Un acuerdo verbal puede funcionar mientras todo marcha bien. El problema aparece cuando se atrasa un pago, surge una reparación costosa o una de las partes necesita terminar la relación antes de lo previsto. Por eso, contar con un ejemplo de contrato de alquiler bien estructurado es una forma práctica de proteger al propietario y dar seguridad al inquilino desde el primer día.
En Costa Rica, un contrato de arrendamiento debe reflejar con precisión lo que ambas partes acordaron. No basta con descargar un formato genérico: una casa en condominio en Heredia, un apartamento amueblado en Escazú y un local comercial en San José tienen necesidades contractuales distintas. El documento debe adaptarse al inmueble, al plazo y al uso que se le dará.

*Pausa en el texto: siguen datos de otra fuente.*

import Summits.AnomalousDissipation.AnomalousDissipation.Theorems.MarginalStabilityChainStrainedLayerLawLine
import Mathlib.MeasureTheory.Integral.Prod

/-!
# Capture bookkeeping of the line `contraction-capture` (crux stmt-AnomalousDissipation-3007
`MarginalStabilityChain.StrainedLayerLaw`): the circulation clause of `IsCaptured` is redundant

Def-free landing (worker W5 for the lead `prover-line-stmt-AnomalousDissipation-3007-0`, 2026-08-16; the measure theory is worker
W4's analysis file `work/stubs/stub_coarseCapture.lean`, §2 and §5, verbatim up to explicit binders) of the CAPTURE BOOKKEEPING of
the line: for a class slice `(u t, v t)` at `t > 0` of period `ℓ` whose `∂ₓv(t)` is integrable on the period strip
`(a − ℓ/2, a + ℓ/2] × ℝ`, finiteness of the `|ω|`-mass of the cell OUTSIDE the box `Q = [a−r, a+r] × [b−r, b+r]` (`r < ℓ/2`) forces
`ω(t) ∈ L¹(strip)`; the Lebesgue cell circulation is then `−ℓ` (`∫ ∂_y u dy = [u]_{−∞}^{+∞} = 1` fibrewise by the class's far field,
`∫∫ ∂ₓv = 0` by `ℓ`-periodicity), hence `boxCirc + ℓ = −∫∫_{strip ∖ Q} ω` and
`|boxCirc (u t) (v t) a b r + ℓ| ≤ cellAbsVortOutside ℓ (u t) (v t) a b r` (`captureBookkeeping`). So the CIRCULATION clause of
`IsCaptured` is REDUNDANT given the outside-mass clause, and the registered stub `stub_coarseCapture` of the line (eventual-and-forever
coarse capture `IsCaptured ℓ ε (ℓ/4)` of every class solution from one seeded short-cell datum, uniformly in small `ν`) REDUCES,
kernel-checked, to the inlined hypothesis "MassCapture `ε`" of `coarseCapture_of_massCapture` (same quantifier prefix; conclusion: the
two MASS clauses of `IsCaptured` at tolerance `ε/2` plus integrability of `∂ₓv(t)` on the strip) — which is OPEN: it is the dynamical
content of the outer half of the line (formation + persistence of one captured core per cell), not touched here.

Contents (all sorry-free, standard axioms): §1 no junk at `t > 0` (`continuous_dX_of_contDiff`, `continuous_dY_of_contDiff`,
`continuous_vort_of_contDiff`, `integrableOn_vort_box`, `setIntegral_box_eq_boxCirc`, `InClass.continuous_vort`,
`InClass.setIntegral_box`: slices are `C²`, so `vort` is jointly continuous and `boxCirc` is an honest Lebesgue integral); §2 the two
FTCs (`InClass.integral_dY_u` across the layer, `InClass.setIntegral_dX_v` along one period); §3 `captureBookkeeping` (Tonelli/Fubini on
the strip measure `(volume.restrict (Ioc (a−ℓ/2) (a+ℓ/2))).prod volume`); §4 the registered reduction `coarseCapture_of_massCapture`.

References: the line module `Theorems/MarginalStabilityChainStrainedLayerLawLine.lean` (`InClass`, `vort`, `boxCirc`, `cellPosVort`,
`cellAbsVortOutside`, `IsCaptured`); `Literature/Analysis/FluidPDE/StretchedLayerNS.lean` (`StretchedLayer.dX/dY`); Majda–Bertozzi 2002
§1.4 (the stretched 2-D class; the bookkeeping itself is folklore calculus).
-/

set_option linter.dupNamespace false

noncomputable section

open scoped BigOperators Topology ENNReal
open Filter Set Function MeasureTheory

namespace Summit.AnomalousDissipation.AnomalousDissipation.Theorems.StrainedLayerLaw.ContractionCapture

open Literature.Analysis.FluidPDE Literature.Analysis.FluidPDE.StretchedLayer
open Summit.AnomalousDissipation.AnomalousDissipation.Theses.MarginalStabilityChain

/-! ## §1 No junk at `t > 0`: slice derivatives of `C¹` plane fields are jointly continuous -/

/-- `∂ₓ` of a jointly `Cⁿ` (`n ≠ 0`) plane field, as a function on `ℝ²`, is continuous: the slice derivative is the Fréchet
derivative applied to `(1, 0)` (chain rule along `s ↦ (s, y)`), and `fderiv` of a `C¹` map is continuous. [folklore] -/
theorem continuous_dX_of_contDiff {g : ℝ → ℝ → ℝ} {n : WithTop ℕ∞}
    (hg : ContDiff ℝ n (fun q : ℝ × ℝ => g q.1 q.2)) (hn : n ≠ 0) :
    Continuous (fun q : ℝ × ℝ => dX g q.1 q.2) := by
  have hd : ∀ x y : ℝ, dX g x y = fderiv ℝ (fun q : ℝ × ℝ => g q.1 q.2) (x, y) (1, 0) := by
    intro x y
    have h1 : HasFDerivAt (fun q : ℝ × ℝ => g q.1 q.2) (fderiv ℝ (fun q : ℝ × ℝ => g q.1 q.2) (x, y)) (x, y) :=
      ((hg.differentiable hn) (x, y)).hasFDerivAt
    have h2 : HasDerivAt (fun s : ℝ => ((s, y) : ℝ × ℝ)) ((1 : ℝ), (0 : ℝ)) x :=
      (hasDerivAt_id' x).prodMk (hasDerivAt_const x y)
    simpa only [dX, Function.comp_def] using (h1.comp_hasDerivAt x h2).deriv
  rw [show (fun q : ℝ × ℝ => dX g q.1 q.2) = fun q => fderiv ℝ (fun q : ℝ × ℝ => g q.1 q.2) q (1, 0) from
    funext fun q => hd q.1 q.2]
  exact (hg.continuous_fderiv hn).clm_apply continuous_const

/-- `∂_y` of a jointly `Cⁿ` (`n ≠ 0`) plane field is continuous on `ℝ²` (as `continuous_dX_of_contDiff`, along `s ↦ (x, s)`).
[folklore] -/
theorem continuous_dY_of_contDiff {f : ℝ → ℝ → ℝ} {n : WithTop ℕ∞}
    (hf : ContDiff ℝ n (fun q : ℝ × ℝ => f q.1 q.2)) (hn : n ≠ 0) :
    Continuous (fun q : ℝ × ℝ => dY f q.1 q.2) := by
  have hd : ∀ x y : ℝ, dY f x y = fderiv ℝ (fun q : ℝ × ℝ => f q.1 q.2) (x, y) (0, 1) := by
    intro x y
    have h1 : HasFDerivAt (fun q : ℝ × ℝ => f q.1 q.2) (fderiv ℝ (fun q : ℝ × ℝ => f q.1 q.2) (x, y)) (x, y) :=
      ((hf.differentiable hn) (x, y)).hasFDerivAt
    have h2 : HasDerivAt (fun s : ℝ => ((x, s) : ℝ × ℝ)) ((0 : ℝ), (1 : ℝ)) y :=
      (hasDerivAt_const y x).prodMk (hasDerivAt_id' y)
    simpa only [dY, Function.comp_def] using (h1.comp_hasDerivAt y h2).deriv
  rw [show (fun q : ℝ × ℝ => dY f q.1 q.2) = fun q => fderiv ℝ (fun q : ℝ × ℝ => f q.1 q.2) q (0, 1) from
    funext fun q => hd q.1 q.2]
  exact (hf.continuous_fderiv hn).clm_apply continuous_const

/-- The vorticity `vort f g = ∂ₓg − ∂_yf` of a `Cⁿ` (`n ≠ 0`) slice is jointly continuous on `ℝ²`. [folklore] -/
theorem continuous_vort_of_contDiff {f g : ℝ → ℝ → ℝ} {n : WithTop ℕ∞}
    (hf : ContDiff ℝ n (fun q : ℝ × ℝ => f q.1 q.2)) (hg : ContDiff ℝ n (fun q : ℝ × ℝ => g q.1 q.2)) (hn : n ≠ 0) :
    Continuous (fun q : ℝ × ℝ => vort f g q.1 q.2) := by
  simp only [vort]
  exact (continuous_dX_of_contDiff hg hn).sub (continuous_dY_of_contDiff hf hn)

/-- Hence `vort` of a `Cⁿ` (`n ≠ 0`) slice is integrable on every closed box (compactness). [folklore] -/
theorem integrableOn_vort_box {f g : ℝ → ℝ → ℝ} {n : WithTop ℕ∞}
    (hf : ContDiff ℝ n (fun q : ℝ × ℝ => f q.1 q.2)) (hg : ContDiff ℝ n (fun q : ℝ × ℝ => g q.1 q.2)) (hn : n ≠ 0)
    (a b ρ : ℝ) :
    IntegrableOn (fun q : ℝ × ℝ => vort f g q.1 q.2) (Icc (a - ρ) (a + ρ) ×ˢ Icc (b - ρ) (b + ρ)) :=
  (continuous_vort_of_contDiff hf hg hn).continuousOn.integrableOn_compact (isCompact_Icc.prod isCompact_Icc)

/-- **`boxCirc` is an honest integral for `C¹` slices**: the Lebesgue integral of `vort f g` over the closed box equals the
iterated integral `boxCirc f g a b ρ` (Fubini for an integrable function on the product). In particular no junk value enters the
clause `|boxCirc + ℓ| ≤ εℓ` of `IsCaptured` for class slices at `t > 0`. [folklore] -/
theorem setIntegral_box_eq_boxCirc {f g : ℝ → ℝ → ℝ} {n : WithTop ℕ∞}
    (hf : ContDiff ℝ n (fun q : ℝ × ℝ => f q.1 q.2)) (hg : ContDiff ℝ n (fun q : ℝ × ℝ => g q.1 q.2)) (hn : n ≠ 0)
    (a b ρ : ℝ) :
    ∫ q in Icc (a - ρ) (a + ρ) ×ˢ Icc (b - ρ) (b + ρ), vort f g q.1 q.2 = boxCirc f g a b ρ := by
  have hi : IntegrableOn (fun q : ℝ × ℝ => vort f g q.1 q.2) (Icc (a - ρ) (a + ρ) ×ˢ Icc (b - ρ) (b + ρ))
      ((volume : Measure ℝ).prod (volume : Measure ℝ)) := by
    rw [← Measure.volume_eq_prod]
    exact integrableOn_vort_box hf hg hn a b ρ
  rw [Measure.volume_eq_prod, setIntegral_prod _ hi]
  rfl

/-- For a class solution and `t > 0` the slice vorticity `ω(t) = vort (u t) (v t)` is jointly continuous on `ℝ²` (slices are `C²`,
`InClass.contDiff_slices`). [folklore] -/
theorem InClass.continuous_vort {ν L : ℝ} {θ₁ θ₂ : ℝ → ℝ → ℝ} {u v p : ℝ → ℝ → ℝ → ℝ}
    (h : InClass ν L θ₁ θ₂ u v p) {t : ℝ} (ht : 0 < t) :
    Continuous (fun q : ℝ × ℝ => vort (u t) (v t) q.1 q.2) :=
  continuous_vort_of_contDiff (h.contDiff_slices ht).1 (h.contDiff_slices ht).2 (by norm_num)

/-- For a class solution and `t > 0`, `boxCirc (u t) (v t) a b ρ` is the Lebesgue integral of `ω(t)` over the closed box.
[folklore] -/
theorem InClass.setIntegral_box {ν L : ℝ} {θ₁ θ₂ : ℝ → ℝ → ℝ} {u v p : ℝ → ℝ → ℝ → ℝ}
    (h : InClass ν L θ₁ θ₂ u v p) {t : ℝ} (ht : 0 < t) (a b ρ : ℝ) :
    ∫ q in Icc (a - ρ) (a + ρ) ×ˢ Icc (b - ρ) (b + ρ), vort (u t) (v t) q.1 q.2 = boxCirc (u t) (v t) a b ρ :=
  ContractionCapture.setIntegral_box_eq_boxCirc (h.contDiff_slices ht).1 (h.contDiff_slices ht).2 (by norm_num) a b ρ

/-! ## §2 FTC across the layer and along one period -/


/-- FTC across the layer: for a class solution, `t > 0` and any `x`, if `y ↦ ∂_y u(t,x,y)` is integrable then
`∫ ∂_y u (t,x,y) dy = ½ − (−½) = 1` (the slice is `C²`, the far field is the class's). [folklore] -/
theorem InClass.integral_dY_u {ν L : ℝ} {θ₁ θ₂ : ℝ → ℝ → ℝ} {u v p : ℝ → ℝ → ℝ → ℝ}
    (h : InClass ν L θ₁ θ₂ u v p) {t : ℝ} (ht : 0 < t) (x : ℝ) (hi : Integrable (fun y => dY (u t) x y)) :
    ∫ y, dY (u t) x y = 1 := by
  have hC := (h.contDiff_slices ht).1
  have hg : ContDiff ℝ 2 (fun y : ℝ => ((x, y) : ℝ × ℝ)) := contDiff_const.prodMk contDiff_id
  have hsl : ContDiff ℝ 2 (fun y => u t x y) := hC.comp hg
  have hderiv : ∀ y, HasDerivAt (fun s => u t x s) (dY (u t) x y) y := fun y =>
    ((hsl.differentiable (by norm_num)) y).hasDerivAt
  obtain ⟨htop, hbot, -, -⟩ := h.2.2.2.2.2.2.2.1 t x ht.le
  rw [integral_of_hasDerivAt_of_tendsto hderiv hi hbot htop]
  norm_num

/-- FTC along the layer: for a class solution of period `L > 0`, `t > 0` and any `y`, the `x`-integral of `∂ₓ v` over one period
window vanishes (continuous derivative + `L`-periodicity of the slice). [folklore] -/
theorem InClass.setIntegral_dX_v {ν L : ℝ} {θ₁ θ₂ : ℝ → ℝ → ℝ} {u v p : ℝ → ℝ → ℝ → ℝ}
    (h : InClass ν L θ₁ θ₂ u v p) {t : ℝ} (ht : 0 < t) (hL : 0 < L) (a y : ℝ) :
    ∫ x in Ioc (a - L / 2) (a + L / 2), dX (v t) x y = 0 := by
  have hC := (h.contDiff_slices ht).2
  have hg : ContDiff ℝ 2 (fun x : ℝ => ((x, y) : ℝ × ℝ)) := contDiff_id.prodMk contDiff_const
  have hsl : ContDiff ℝ 2 (fun x => v t x y) := hC.comp hg
  have hderiv : ∀ x, HasDerivAt (fun s => v t s y) (dX (v t) x y) x := fun x =>
    ((hsl.differentiable (by norm_num)) x).hasDerivAt
  have hcont : Continuous (fun x => dX (v t) x y) := hsl.continuous_deriv (by norm_num)
  have hle : a - L / 2 ≤ a + L / 2 := by linarith
  rw [← intervalIntegral.integral_of_le hle,
    intervalIntegral.integral_eq_sub_of_hasDerivAt (fun x _ => hderiv x) (hcont.intervalIntegrable _ _)]
  have hp := (h.periodic_slices t (a - L / 2) y ht).2
  rw [show a - L / 2 + L = a + L / 2 by ring] at hp
  rw [hp, sub_self]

Qué debe incluir un contrato de alquiler
El contrato identifica a las partes, describe la propiedad y establece las reglas económicas y operativas de la relación. Su valor está en evitar interpretaciones. Cada condición relevante debe quedar por escrito, con fechas, montos y responsabilidades fáciles de verificar.
Empiece por los datos completos del arrendador y del arrendatario: nombre, número de identificación, estado civil cuando corresponda, dirección para notificaciones y datos de contacto. Si el propietario actúa mediante una sociedad o un apoderado, debe indicarse la personería y la facultad con la que firma.
La descripción del inmueble también merece atención. Incluya la dirección exacta, matrícula o información registral disponible, espacios incluidos y cualquier elemento que forme parte del alquiler, como parqueos, bodega, línea blanca, muebles, áreas comunes o controles de acceso. En propiedades dentro de condominios, conviene indicar que el inquilino conoce y se compromete a cumplir el reglamento condominal.
Después se define el plazo. Debe establecerse una fecha de inicio, una fecha de vencimiento y el mecanismo aplicable si las partes desean renovar. Aunque en la práctica existen contratos de diferentes duraciones, la regulación aplicable y las condiciones de terminación pueden variar según el uso residencial, comercial o profesional del inmueble. Por esa razón, no conviene copiar una cláusula de un local comercial para usarla en una vivienda.
Ejemplo de contrato de alquiler para vivienda
El siguiente modelo sirve como punto de partida para un alquiler residencial. Debe completarse con la información real de las partes y revisarse antes de firmarse, especialmente si hay condiciones especiales, mascotas, mobiliario, administración de condominio o fiadores.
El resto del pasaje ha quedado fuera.